Closed Kinetic Chain Upper Extremity Stability Test
Lastly, an example from the upper body: the Closed Kinetic Chain Upper Extremity Stability Test (CKCUEST), certainly a big name for a simple, reliable and functional test for the upper limb. CKCUEST main goal is to assess one’s shoulder stability through movement whilst shifting weight from one hand to the other in a full push up position. It is expected that healthy or at low injury risk individuals would be able to shift their weight from side to side at a given pace within a specific time. So the assessor will look for any signs of fatigue which would show as poor form whilst executing the test, inability to sustain a certain pace, symptoms such as pain etc. Scapular or shoulder girdle stability is crucial for several sports, to name a few: tennis, cricket, volleyball, surfing, swimming etc. Interestingly, upper body strength also plays a part in running performance and should be considered accordingly in the context of running performance.
One of the most common non-traumatic injury mechanisms in the shoulder is related to poor scapula control and rotator cuff strength/flexibility is subacromial impingement syndrome. This is where the muscles around the shoulder blade and shoulder joint fail to support and stabilise the shoulder complex through range whilst the hand moves across the space, such as when someone is serving a ball in tennis. As a consequence of poor mechanics, the orientation of the shoulder joint as well as the positioning of the head of the humerus (arm bone) is affected leading to a dysfunctional movement pattern and causing the impingement of local tissue. Several muscles are involved in that movement and a thorough assessment is required in order to identify those at risk or presenting with dysfunctional movement. Another great example comes from swimmers, which require good scapula control and shoulder internal rotation in order to develop a strong catch and efficient high elbow during early stages of the recovery phase.

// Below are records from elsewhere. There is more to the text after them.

/-- For `2 ≤ b`: no corner `b·y` is the fine site `e₀`. [folklore] -/
theorem liftSite_ne_single {b M : ℕ} (h2 : 2 ≤ b) (y : Site 3 M) :
    liftSite b M y ≠ Pi.single (0 : Fin 3) (1 : ZMod (b * M)) := by
  intro h
  have hc := congr_fun h 0
  simp only [liftSite, Pi.single_eq_same] at hc
  exact liftCoord_ne_one h2 M _ hc

end ForestGeometry

section Forest

variable {G : Type} [MeasurableSpace G] [Group G]

/-- **The forest is NOT gauge-covariant (PROVED).** For `2 ≤ b β`, on every coarse torus `M ≥ 1`, for EVERY re-labelling
`emb`, star decimation violates Bałaban's (11) as soon as `G` has an element `a ≠ 1`. Witness: `U ≡ 1` and the rotation
`g = a` at the single fine site `e₀ = b·0 + e₀`, `g = 1` elsewhere: the decimated field is `a⁻¹` on the coarse link `(0,0)`
and `1` on every other link, while `(blk 1)^{g ∘ emb} = 1^{h}` is a pure gauge, whose links around the coarse plaquette
`(0; 0, 1)` force `h 0 = h e₀` — contradiction (`M = 1`: the coarse shift is trivial, same contradiction). This is the
property that separates Bałaban's block averages from the forest witness of `ForestWitness3`. [folklore] -/
theorem not_covariantAt_forestFamily {b : ℝ → ℕ} {hb : ∀ β, 0 < b β} {β : ℝ} (h2 : 2 ≤ b β) (M : ℕ) [NeZero M]
    (hG : ∃ a : G, a ≠ 1) (emb : Site 3 M → Site 3 (b β * M)) :
    ¬ (forestFamily (G := G) b hb).CovariantAt β M emb := by
  obtain ⟨a, ha⟩ := hG
  intro hcov
  -- the gauge rotation by `a` at the single fine site `e₀ = (1, 0, 0)`
  let g : Site 3 (b β * M) → G := Pi.mulSingle (Pi.single (0 : Fin 3) (1 : ZMod (b β * M))) a
  have g_s : g (Pi.single (0 : Fin 3) (1 : ZMod (b β * M))) = a := by
    simp only [g, Pi.mulSingle_eq_same]
  have g_of_ne : ∀ x : Site 3 (b β * M), x ≠ Pi.single (0 : Fin 3) (1 : ZMod (b β * M)) → g x = 1 :=
    fun x hx => by simp only [g, Pi.mulSingle_eq_of_ne hx]
  have key := hcov g (fun _ => 1)
  -- both sides, evaluated at a coarse link `(y, i)`
  have hL : ∀ (y : Site 3 M) (i : Fin 3),
      (forestFamily (G := G) b hb).blk β M (gaugeTransform g fun _ => 1) (y, i) =
        (g ((liftSite (b β) M y).shift i))⁻¹ := by
    intro y i
    show gaugeTransform g (fun _ => (1 : G)) (liftSite (b β) M y, i) = _
    simp only [gaugeTransform, mul_one]
    rw [g_of_ne _ (liftSite_ne_single h2 y), one_mul]
  have hR : ∀ (y : Site 3 M) (i : Fin 3),
      gaugeTransform (fun y => g (emb y)) ((forestFamily (G := G) b hb).blk β M fun _ => 1) (y, i) =
        g (emb y) * (g (emb (y.shift i)))⁻¹ := by
    intro y i
    show g (emb y) * (1 : G) * (g (emb (y.shift i)))⁻¹ = _
    rw [mul_one]
  have hE : ∀ (y : Site 3 M) (i : Fin 3),
      (g ((liftSite (b β) M y).shift i))⁻¹ = g (emb y) * (g (emb (y.shift i)))⁻¹ := by
    intro y i
    rw [← hL, ← hR, key]
  -- the link `(0, 0)`: value `a⁻¹`
  have h00 : g (emb 0) * (g (emb ((0 : Site 3 M).shift 0)))⁻¹ = a⁻¹ := by
    rw [← hE, (liftSite_shift_eq_single_iff h2 0 0).2 ⟨rfl, rfl⟩, g_s]
  -- every other link: value `1`
  have hone : ∀ (y : Site 3 M) (i : Fin 3), ¬ (y = 0 ∧ i = 0) → g (emb y) = g (emb (y.shift i)) := by
    intro y i hyi
    have h1 : (g ((liftSite (b β) M y).shift i))⁻¹ = 1 := by
      rw [g_of_ne _ (fun h => hyi ((liftSite_shift_eq_single_iff h2 y i).1 h)), inv_one]
    have := hE y i
    rw [h1] at this
    exact mul_inv_eq_one.1 this.symm
  -- the chain around the coarse plaquette `(0; 0, 1)` (or the trivial shift when `M = 1`)
  have hshift : g (emb 0) = g (emb ((0 : Site 3 M).shift 0)) := by
    by_cases he : ((0 : Site 3 M).shift 1) = 0
    · -- `M = 1`: then `e₀ = 0` as well
      have h10 : (1 : ZMod M) = 0 := by
        have := congr_fun he 1
        simpa [Site.shift] using this
      have : (0 : Site 3 M).shift 0 = 0 := by
        funext j; simp [Site.shift, h10]
      rw [this]
    · have e1 : g (emb 0) = g (emb ((0 : Site 3 M).shift 1)) := hone 0 1 (by simp)
      have e2 : g (emb ((0 : Site 3 M).shift 1)) = g (emb (((0 : Site 3 M).shift 1).shift 0)) :=
        hone _ 0 (fun h => he h.1)
      have e3 : g (emb ((0 : Site 3 M).shift 0)) = g (emb (((0 : Site 3 M).shift 0).shift 1)) :=
        hone _ 1 (by simp)
      have e4 : ((0 : Site 3 M).shift 1).shift 0 = ((0 : Site 3 M).shift 0).shift 1 := by
        simp only [Site.shift]; abel
      rw [e1, e2, e4, ← e3]
  rw [← hshift, mul_inv_cancel] at h00
  exact ha (inv_eq_one.1 h00.symm)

In summary, the take home message here is: functional testing are simple, reliable and effective in the clinical setting in helping physios and clients alike to identify potential problems that are or could be interfering with one’s physical performance. It can be applied for a multitude for purposes, from elite performance individuals to those that just want to rehab their injuries, be pain-free and carrying on with their lives. Nevertheless, it is crucial to stress that those tests must be used within the proper context. To approach them with a ‘one size fits all’ mentality when applying, or interpreting results, is likely to lead to the wrong conclusions.